A library without books sounds like an oxymoron. But Stanford University's engineering library is about to kiss 85% of its titles goodbye.

As reported on NPR Thursday morning, the library's new building houses just 10,000 physical volumes, down from 80,000. Stanford's librarians told NPR that more and more students are getting the information, periodicals, and even full texts they need via the Internet. Online, it takes students mere seconds to find the same formulas that once sent them hunting through the stacks.

Academic texts' shift to the Internet could be great news for Google (Nasdaq: GOOG), which has teamed up with several major universities, including Stanford, Princeton, Harvard, Oxford, and Cornell, to digitize their collections for the entire world to see. Lest you think Big Goo's doing so entirely out of the not-evilness of its heart, bear in mind that it stands to collect referral fees for related publisher and bookseller links on each volume in its Google Books library.

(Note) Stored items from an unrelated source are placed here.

import Summits.Ventures.HSemireg.Mod4CarrierMiddleDegree
import Summits.Ventures.HSemireg.WedgeWeilMirror

/-!
# Venture HSemireg — MOD-4 line: the EDGE DEGREES `k = 0` and `k = 2n` of THEOREM R_f ON THE p4 CARRIER (`R_0 = R_{2n} = 1`)

HONEST FRAMING. Part of the Lean index of the computation cell `pub-hsemireg` (widening group W3, seat w3-mod4-1 gen 7; file of
record `HOME/widen/W3/MOD4-OFFSPLIT-w3mod4.md` §11.1′ (P1), §12).  Finite-dimensional exterior algebra over a field ONLY (th-7's
transposed wedge model `⋀(K^{4n})` and p4's carrier of Weil type `(n,n)`): no abelian variety, no sheaf, no Ext group, no semiregularity
map; nothing here says that HC, HC_CM or HC_AV holds; no Literature fact is declared or used.  WHAT IS PROVED (proof-only): the two
edge rows that MOD4-OFFSPLIT §11.1′ (P1) left «trivial, structural» — (1) MODEL: `range(∧v ∣ Λ⁰) = K·v` (`range_wedge_zero`); the Weil
vector `vW (2n) n q a b` has coordinate `a` at the block monomial `E_{G₋}` and `b` at `E_{G₊}` (`coord_Gm_vW`, `coord_Dm_vW`; `n ≥ 1`),
hence is non-zero as soon as one Weil coordinate is (`vW_ne_zero`); so `rank(∧v ∣ Λ⁰) = 1` (`weilRank_nn_zero`) and, by th-7's duality
`finrank_range_wedge_dual` (`v` homogeneous of degree `2n`), `rank(∧v ∣ Λ^{2n}) = 1` (`weilRank_nn_top`); (2) CARRIER: by seat g6's exact
transport `finrank_S_eq_model_nn`, **`dim S_0(Ecl q (2n) + a·w₊ + b·w₋) = dim S_{2n}(Ecl q (2n) + a·w₊ + b·w₋) = 1`** for every field,
every `n ≥ 1`, every `q`, whenever `a ≠ 0 ∨ b ≠ 0` (`finrank_S_weil_nn_zero`, `finrank_S_weil_nn_top`; one-sided shapes
`finrank_S_weil_nn_one_zero/_top`, `finrank_S_weil_nn_low_zero/_top`).  With p4's lower side degrees, seat g6's middle / upper degrees and
seat g7's one-sided column (`Mod4CarrierOneSided.lean`), THEOREM R_f is on the carrier in EVERY degree `0 ≤ k ≤ 2n`, both-sided and one-sided.
All statements and proofs: w3-mod4-1 g7 (2026-08-24).  Namespace `Summit.Ventures.HSemireg.Mod4Carrier`.
References: [BuchweitzFlenner2008HH] Prop. 6.4.4 (why these operators); [BourbakiAlgebre1a3] Ch. III §7, §11 no. 9.
-/

open Module

namespace Summit.Ventures.HSemireg.Mod4Carrier

/-! ### 1. Model: degree `0`, non-vanishing of the Weil vector, degree `2n` by duality -/

section Model

open Summit.Ventures.HSemireg.Wedge Summit.Ventures.HSemireg.Wedge.Hankel Summit.Ventures.HSemireg.Wedge.Weil
open Summit.Ventures.HSemireg.Wedge.WeilPurity

variable (K : Type*) [Field K] {N : ℕ}

/-- `range(θ ↦ θ ∧ v ∣ Λ⁰) = K·v`. [cite: BourbakiAlgebre1a3, Ch. III §7 no. 1] -/
lemma range_wedge_zero (v : HT K (In N)) : LinearMap.range (wedge K N 0 v) = K ∙ v := by
  rw [wedge, LinearMap.range_comp, Submodule.range_subtype, ExteriorAlgebra.exteriorPower, pow_zero, Submodule.one_eq_span,
    Submodule.map_span, Set.image_singleton, LinearMap.mulRight_apply, one_mul]

/-- hence `rank(∧v ∣ Λ⁰) = 1` for `v ≠ 0`. -/
lemma finrank_range_wedge_zero {v : HT K (In N)} (hv : v ≠ 0) :
    Module.finrank K (LinearMap.range (wedge K N 0 v)) = 1 := by
  rw [range_wedge_zero, finrank_span_singleton hv]

variable {n : ℕ}

/-- the block `G₋ = Gm n` of the last `n` pairs is not transversal (`n ≥ 1`): it contains the pair `x_n, y_n`. -/
lemma not_Tr_Gm (hn : 1 ≤ n) : ¬ Tr (Gm (n + n) n) := by
  intro h
  have hc : xJ (n + n) ⟨n, by omega⟩ ∈ Gm (n + n) n := by rw [mem_Gm_iff, pr_xJ]
  have hc' : pt (xJ (n + n) ⟨n, by omega⟩) ∈ Gm (n + n) n := by rw [pt_mem_Gm_iff]; exact hc
  exact (h _).mp hc hc'

/-- the block `G₊ = Dm n` of the first `n` pairs is not transversal (`n ≥ 1`): it contains the pair `x_0, y_0`. -/
lemma not_Tr_Dm (hn : 1 ≤ n) : ¬ Tr (Dm (n + n) n) := by
  intro h
  have hc : xJ (n + n) ⟨0, by omega⟩ ∈ Dm (n + n) n := by rw [mem_Dm_iff, pr_xJ]; exact hn
  have hc' : pt (xJ (n + n) ⟨0, by omega⟩) ∈ Dm (n + n) n := by
    rw [mem_Dm_iff, pr_pt, pr_xJ]; exact hn
  exact (h _).mp hc hc'

/-- `G₋ ≠ G₊` (`n ≥ 1`). -/
lemma Gm_ne_Dm (hn : 1 ≤ n) : Gm (n + n) n ≠ Dm (n + n) n := by
  intro h
  have hc : xJ (n + n) ⟨n, by omega⟩ ∈ Gm (n + n) n := by rw [mem_Gm_iff, pr_xJ]
  rw [h, mem_Dm_iff, pr_xJ] at hc
  exact lt_irrefl n hc

/-- the coordinate of the Weil vector `f + a·w₊ + b·w₋` at the block monomial `E_{G₋}` is `a` (`n ≥ 1`). -/
lemma coord_Gm_vW (hn : 1 ≤ n) (q : ℕ → K) (a b : K) :
    (B K (In (n + n))).coord (Gm (n + n) n) (vW K (n + n) n q a b) = a := by
  have hw : (B K (In (n + n))).coord (Gm (n + n) n) (w K (n + n) (n + n) q) = 0 :=
    coord_eq_zero_of_mem_Sp (f_mem_Sp K n q) fun h => not_Tr_Gm hn h.1
  rw [vW, map_add, map_add, map_smul, map_smul, hw, zero_add, Basis.coord_apply, Basis.coord_apply, Basis.repr_self,
    Basis.repr_self, Finsupp.single_eq_same, Finsupp.single_eq_of_ne (Gm_ne_Dm hn), smul_eq_mul, mul_one, smul_eq_mul,
    mul_zero, add_zero]

/-- the coordinate of the Weil vector `f + a·w₊ + b·w₋` at the block monomial `E_{G₊}` is `b` (`n ≥ 1`). -/
lemma coord_Dm_vW (hn : 1 ≤ n) (q : ℕ → K) (a b : K) :
    (B K (In (n + n))).coord (Dm (n + n) n) (vW K (n + n) n q a b) = b := by
  have hw : (B K (In (n + n))).coord (Dm (n + n) n) (w K (n + n) (n + n) q) = 0 :=
    coord_eq_zero_of_mem_Sp (f_mem_Sp K n q) fun h => not_Tr_Dm hn h.1
  rw [vW, map_add, map_add, map_smul, map_smul, hw, zero_add, Basis.coord_apply, Basis.coord_apply, Basis.repr_self,
    Basis.repr_self, Finsupp.single_eq_same, Finsupp.single_eq_of_ne (Gm_ne_Dm hn).symm, smul_eq_mul, smul_eq_mul, mul_zero,
    mul_one, zero_add]

/-- the Weil vector is non-zero as soon as one Weil coordinate is (`n ≥ 1`; the h-part may vanish). -/
lemma vW_ne_zero (hn : 1 ≤ n) (q : ℕ → K) {a b : K} (hab : a ≠ 0 ∨ b ≠ 0) : vW K (n + n) n q a b ≠ 0 := by
  intro h
  rcases hab with ha | hb
  · exact ha (by rw [← coord_Gm_vW K hn q a b, h, map_zero])
  · exact hb (by rw [← coord_Dm_vW K hn q a b, h, map_zero])

/-- **EDGE DEGREE `0` IN THE MODEL** (Weil type `(n,n)`, `n ≥ 1`, `a ≠ 0 ∨ b ≠ 0`, every `q`, every field): `rank(∧v ∣ Λ⁰) = 1`.
[cite: BuchweitzFlenner2008HH, Prop. 6.4.4] -/
theorem weilRank_nn_zero (hn : 1 ≤ n) (q : ℕ → K) {a b : K} (hab : a ≠ 0 ∨ b ≠ 0) :
    Module.finrank K (LinearMap.range (wedge K (n + n) 0 (vW K (n + n) n q a b))) = 1 :=
  finrank_range_wedge_zero K (vW_ne_zero K hn q hab)

/-- **EDGE DEGREE `2n` IN THE MODEL** (Weil type `(n,n)`, `n ≥ 1`, `a ≠ 0 ∨ b ≠ 0`): `rank(∧v ∣ Λ^{2n}) = 1` (th-7's duality
`finrank_range_wedge_dual`, `v` homogeneous of degree `2n`). [cite: BuchweitzFlenner2008HH, Prop. 6.4.4] -/
theorem weilRank_nn_top (hn : 1 ≤ n) (q : ℕ → K) {a b : K} (hab : a ≠ 0 ∨ b ≠ 0) :
    Module.finrank K (LinearMap.range (wedge K (n + n) (n + n) (vW K (n + n) n q a b))) = 1 := by
  rw [finrank_range_wedge_dual K (n := n + n) (d := n + n) (m := n + n) (m' := 0) (by omega) (vW_nn_mem_Hom K n q a b)]
  exact weilRank_nn_zero K hn q hab

end Model

/-! ### 2. Carrier: `dim S_0 = dim S_{2n} = 1` for the two-sided and the one-sided classes -/

section Carrier

open Summit.Ventures.HSemireg.WedgeBridge Summit.Ventures.HSemireg.WeilCarrier
open Summit.Ventures.HSemireg.Wedge.Hankel Summit.Ventures.HSemireg.Wedge.Weil

variable {K : Type*} [Field K] {n : ℕ} {V : Type*} [AddCommGroup V] [Module K V] (bV : Basis (Fin ((n + n) + (n + n))) K V)

omit [AddCommGroup V] [Module K V] in
/-- the transported Weil coordinates `((−1)^{n·n}·a, b)` have a non-zero entry iff `(a, b)` has. -/
lemma sign_mul_ne_zero_or {a b : K} (hab : a ≠ 0 ∨ b ≠ 0) : (-1 : K) ^ (n * n) * a ≠ 0 ∨ b ≠ 0 :=
  hab.imp (fun ha => mul_ne_zero (pow_ne_zero _ (neg_ne_zero.mpr one_ne_zero)) ha) id

/-- **EDGE DEGREE `0` ON THE CARRIER** (Weil type `(n,n)`, `n ≥ 1`, every `q`, `a ≠ 0 ∨ b ≠ 0`, every field):
`dim S_0(Ecl q (2n) + a·w₊ + b·w₋) = 1` (`R_0 = 1`). [cite: BuchweitzFlenner2008HH, Prop. 6.4.4] -/
theorem finrank_S_weil_nn_zero (hn : 1 ≤ n) (q : ℕ → K) {a b : K} (hab : a ≠ 0 ∨ b ≠ 0) :
    Module.finrank K (S K (Lsp bV) 0 (Ecl bV q (n + n) + a • wUp bV n + b • wLow bV n)) = 1 := by
  rw [finrank_S_eq_model_nn]
  exact weilRank_nn_zero K hn q (sign_mul_ne_zero_or hab)

/-- **EDGE DEGREE `2n` ON THE CARRIER** (Weil type `(n,n)`, `n ≥ 1`, every `q`, `a ≠ 0 ∨ b ≠ 0`, every field):
`dim S_{2n}(Ecl q (2n) + a·w₊ + b·w₋) = 1` (`R_{2n} = 1`). [cite: BuchweitzFlenner2008HH, Prop. 6.4.4] -/
theorem finrank_S_weil_nn_top (hn : 1 ≤ n) (q : ℕ → K) {a b : K} (hab : a ≠ 0 ∨ b ≠ 0) :
    Module.finrank K (S K (Lsp bV) (n + n) (Ecl bV q (n + n) + a • wUp bV n + b • wLow bV n)) = 1 := by
  rw [finrank_S_eq_model_nn]
  exact weilRank_nn_top K hn q (sign_mul_ne_zero_or hab)

/-- one-sided, `a`-side: `dim S_0(Ecl q (2n) + a·w₊) = 1` (`n ≥ 1`, `a ≠ 0`). -/
theorem finrank_S_weil_nn_one_zero (hn : 1 ≤ n) (q : ℕ → K) {a : K} (ha : a ≠ 0) :
    Module.finrank K (S K (Lsp bV) 0 (Ecl bV q (n + n) + a • wUp bV n)) = 1 := by
  have h := finrank_S_weil_nn_zero bV hn q (b := 0) (Or.inl ha)
  rwa [zero_smul, add_zero] at h

/-- one-sided, `a`-side: `dim S_{2n}(Ecl q (2n) + a·w₊) = 1` (`n ≥ 1`, `a ≠ 0`). -/
theorem finrank_S_weil_nn_one_top (hn : 1 ≤ n) (q : ℕ → K) {a : K} (ha : a ≠ 0) :
    Module.finrank K (S K (Lsp bV) (n + n) (Ecl bV q (n + n) + a • wUp bV n)) = 1 := by
  have h := finrank_S_weil_nn_top bV hn q (b := 0) (Or.inl ha)
  rwa [zero_smul, add_zero] at h

/-- one-sided, `b`-side: `dim S_0(Ecl q (2n) + b·w₋) = 1` (`n ≥ 1`, `b ≠ 0`). -/
theorem finrank_S_weil_nn_low_zero (hn : 1 ≤ n) (q : ℕ → K) {b : K} (hb : b ≠ 0) :
    Module.finrank K (S K (Lsp bV) 0 (Ecl bV q (n + n) + b • wLow bV n)) = 1 := by
  have h := finrank_S_weil_nn_zero bV hn q (a := 0) (Or.inr hb)
  rwa [zero_smul, add_zero] at h

/-- one-sided, `b`-side: `dim S_{2n}(Ecl q (2n) + b·w₋) = 1` (`n ≥ 1`, `b ≠ 0`). -/
theorem finrank_S_weil_nn_low_top (hn : 1 ≤ n) (q : ℕ → K) {b : K} (hb : b ≠ 0) :
    Module.finrank K (S K (Lsp bV) (n + n) (Ecl bV q (n + n) + b • wLow bV n)) = 1 := by
  have h := finrank_S_weil_nn_top bV hn q (a := 0) (Or.inr hb)
  rwa [zero_smul, add_zero] at h

end Carrier

end Summit.Ventures.HSemireg.Mod4Carrier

The move toward e-books is also a potential boon for Apple's (Nasdaq: AAPL) iPad and Amazon.com's (Nasdaq: AMZN) Kindle, which could each replace a backpack full of heavy textbooks for weary undergrads -- assuming such devices can meet every student's needs. NPR's report noted that an Arizona State University plan to distribute textbooks via Kindle drew protests because the gadget wasn't accessible enough for the visually impaired.

Textbook publishers such as McGraw-Hill (NYSE: MHP) could also benefit from going electronic. They can sell directly to students, eliminating the middlemen of campus bookstores, or at least replacing them with the potentially more reasonable fees Amazon and Apple impose. Publishers can also maintain high prices while eliminating printing costs and other overhead, fattening their margins. And they can decimate the used-book market with copy-protected volumes that can't be passed from one student to another. (Just when you thought the college-textbook market couldn't get any more mind-bogglingly expensive …)

Librarians might not suffer, either, even as the information they curate migrates online. NPR reports that Stanford's library staff is looking forward to less time lugging books back and forth, and more time working one-on-one with students seeking knowledge.

As for the 70,000 books vanishing from Stanford's shelves, they probably won't be missed. According to NPR, most of the books excluded from the new library hadn't been touched in five years or more.